Terkait situasi keamanan di Palu, Panglima TNI menyatakan, pihaknya berharap situasi keamanan di Palu dapat dipelihara bahkan ditingkatkan di masa depan.

"Masyarakat sudah lelah dengan berbagai konflik, yang sebagian besar merupakan upaya pihak tidak bertanggungjawab untuk mengadu domba, memecah persatuan dan kesatuan bangsa," katanya.

TNI Miliki Potensi Lengkap

Pasukan Den Bravo Latihan Kesiapsiagaan dan Ketanggapsegeraan TNI-Polri dalam Penanggulangan Aksi Teror digelar di Bandara Halim Perdanakusuma. (Foto: detikFoto/Ramadhian Fadillah)

TNI dinilai memiliki potensi lengkap untuk turut serta dalam penanganan terorisme. Hal ini ditegaskan Kepala Pusat Penerangan Markas Besar TNI, Marsekal Muda, Sagom Tambon di Jakarta, Minggu (6/8).
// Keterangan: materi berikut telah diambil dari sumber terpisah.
import Literature.NumberTheory.EllipticCurves.LeadingTermBSZReductionTypesProofs
import Literature.NumberTheory.EllipticCurves.PointCountHasseInvariantProofs
import Literature.NumberTheory.EllipticCurves.LFunctionSmulProofs
import Literature.NumberTheory.EllipticCurves.SupersingularDensity
import Literature.NumberTheory.Automorphic.LangWave0Proofs
import HarnessLib

/-!
# Bhargava–Skinner–Zhang, proof of Lemma 17: ordinarity of `E_{A,B}` at `p`, and `S₀(5) = {5 ∤ A}`

`Proofs` companion of `Literature/NumberTheory/EllipticCurves/LeadingTerm.lean` (bsd.S27,
`Literature.NumberTheory.EllipticCurves.bhargava_skinner_zhang`), continuing
`LeadingTermBSZReductionTypesProofs.lean` (minimality and the reduction types of `E_{A,B}` at
`p ≥ 5`) and `LeadingTermBSZLocalDensityProofs.lean` (the density of `{5 ∤ A}`). Source:
M. Bhargava, C. Skinner, W. Zhang, *A majority of elliptic curves over `ℚ` satisfy the Birch and
Swinnerton-Dyer conjecture*, arXiv:1407.1826 (2014), §3.1 (`S₀(p)` := "the set of elliptic curves
`E_{A,B}` over `ℚ` such that `E_{A,B}` has good ordinary or multiplicative reduction at `p`") and
the proof of Lemma 17 (p. 8):

> "In this case [good reduction at `p`], the condition that `E_{A,B}` has ordinary reduction is
> that `p` not divide the coefficient of `x^{p-1}` in `(x³+Ax+B)^{(p-1)/2}` [Sil]. … If `p = 5`,
> then these conditions together amount to `5 ∤ A`."

This file PROVES these two sentences:

* `BSZLemma17.intCast_frobeniusTrace_shortModel`, `BSZLemma17.dvd_frobeniusTrace_shortModel_iff`
  — for an odd prime `p ∤ Δ(A,B)`, the trace of Frobenius `a_p = p + 1 - #Ẽ_{A,B}(𝔽_p)` of the
  `ℤ`-model `[0, 0, 0, A, B]` (the tree's `Literature.NumberTheory.Automorphic.frobeniusTrace`)
  satisfies `a_p ≡ 4^{(p-1)/2} · [x^{p-1}] (x³+Ax+B)^{(p-1)/2} (mod p)`, hence
  `p ∣ a_p ↔ [x^{p-1}] (x³+Ax+B)^{(p-1)/2} ≡ 0 (mod p)` — Silverman, *AEC* V.4.1(a)
  ("`a = A_q` as an equality in `𝔽_q`", `A_q` the coefficient of `x^{q-1}` in `Ψ₂²(x)^{(q-1)/2}`,
  `Ψ₂² = 4x³ + b₂x² + 2b₄x + b₆ = 4(x³ + Ax + B)` here), the tree's
  `WeierstrassCurve.cast_card_add_one_sub_natCard_point` (`PointCountHasseInvariantProofs`);
* `BSZLemma17.five_dvd_frobeniusTrace_shortModel_iff` — at `p = 5`, `[x⁴] (x³+Ax+B)² = 2A`, so
  `5 ∣ a_5 ↔ 5 ∣ A` (for `5 ∤ 4A³ + 27B²`);
* `BSZLemma17.frobeniusTrace_eq_of_smul_eq_shortWeierstrass` — for ANY global minimal model `W`
  of `E_{A,B}` (`C • W = E_{A,B}`) and a prime `p ∤ Δ(A,B)`, the tree's `W.frobeniusTrace p`
  (computed on the global minimal model) equals the `a_p` of `[0, 0, 0, A, B]` (both are the `p`-th
  coefficient of the isomorphism-invariant `L`-function: `LFunction_apply_prime_eq_frobeniusTrace`,
  `LFunction_smul`, `lFunction_map_apply_prime_of_not_dvd` of the tree);
* `bsz_lemma17_mem_S0_five_iff` — **"these conditions together amount to `5 ∤ A`"**: for `(A, B)`
  in the height family and any global minimal model `W` of `E_{A,B}`,
  `(good reduction at 5 ∧ 5 ∤ a_5) ∨ (multiplicative reduction at 5) ↔ 5 ∤ A`, in the
  prime-indexed vocabulary `HasGoodReductionAtPrime` / `frobeniusTrace` /
  `HasMultiplicativeReductionAtPrime` of bsd.S30 (`padicValRat_bsd_rank_zero`) in which hypothesis
  (a) of Theorems 5 and 9 of the source is phrased; `bsz_lemma17_mem_S0_five_iff'` is the same with
  the tree's `goodOrdinaryPrimes`. Together with `hasHeightDensity_not_five_dvd`
  (`LeadingTermBSZLocalDensityProofs`) this is Lemma 17 of the source in full:
  `μ(S₀(5)) = μ({5 ∤ A}) = 4·5¹⁰/(5(5¹⁰-1))`.

No definitions and no named facts are introduced (D-0026).

## References

* M. Bhargava, C. Skinner, W. Zhang, arXiv:1407.1826 (2014), §3.1 and Lemma 17 (proof, p. 8).
  [cite: BhargavaSkinnerZhang2014, Lemma 17 (proof)]
* J. H. Silverman, *The Arithmetic of Elliptic Curves*, GTM 106, 2nd ed. (2009), Thm. V.4.1(a)
  and its proof (`#E(𝔽_q) = 1 - A_q`, "`a = A_q` as an equality in `𝔽_q`"); Exercise 8.19(a)
  (`c_p = t_p`). [cite: SilvermanAEC2009, V.4.1(a)]
-/

open Polynomial IsDedekindDomain WeierstrassCurve Rat.HeightOneSpectrum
Ia menyatakan aksi penanganan teroris memiliki empat tahapan, yakni pendeteksian, pencegahan, penindakan, dan rehabilitasi. TNI memiliki semua fasilitas di keempat tahapan ini. "Baik deteksi hingga rehabilitasi bisa dilakukan dengan struktur yang dimiliki oleh TNI," ungkapnya.

Struktur yang dimiliki TNI, jelasnya, dikoordinasi langsung di komando utama, kodam atau setingkatnya. Jaringan penanganan korupsi yang dilakukan oleh TNI akan melibatkan seluruh struktur hingga ke pedesaan. "Jaringan ini tidak selalu harus pasukan," lanjutnya.

Khusus di tataran penindakan, pelibatan pasukan khusus milik TNI tidak dilakukan. Sagom menjelaskan pelibatan pasukan ini hanya sejauh untuk latihan bersama. "Ini hanya latihan kerjasama antara TNI dengan polisi saja," ujarnya.

Ia menyatakan di akhir tahun ini, usulan untuk melibatkan TNI dalam penanganan teroris baru diajukan pada akhir tahun ini. Pelibatan ini akan membuktikan sinergitas antara jejaring TNI dengan pasukan khusus. "Kami sudah menyiapkan dan melatih. Tapi kami baru memberi masukan ke pemerintah," tandasnya.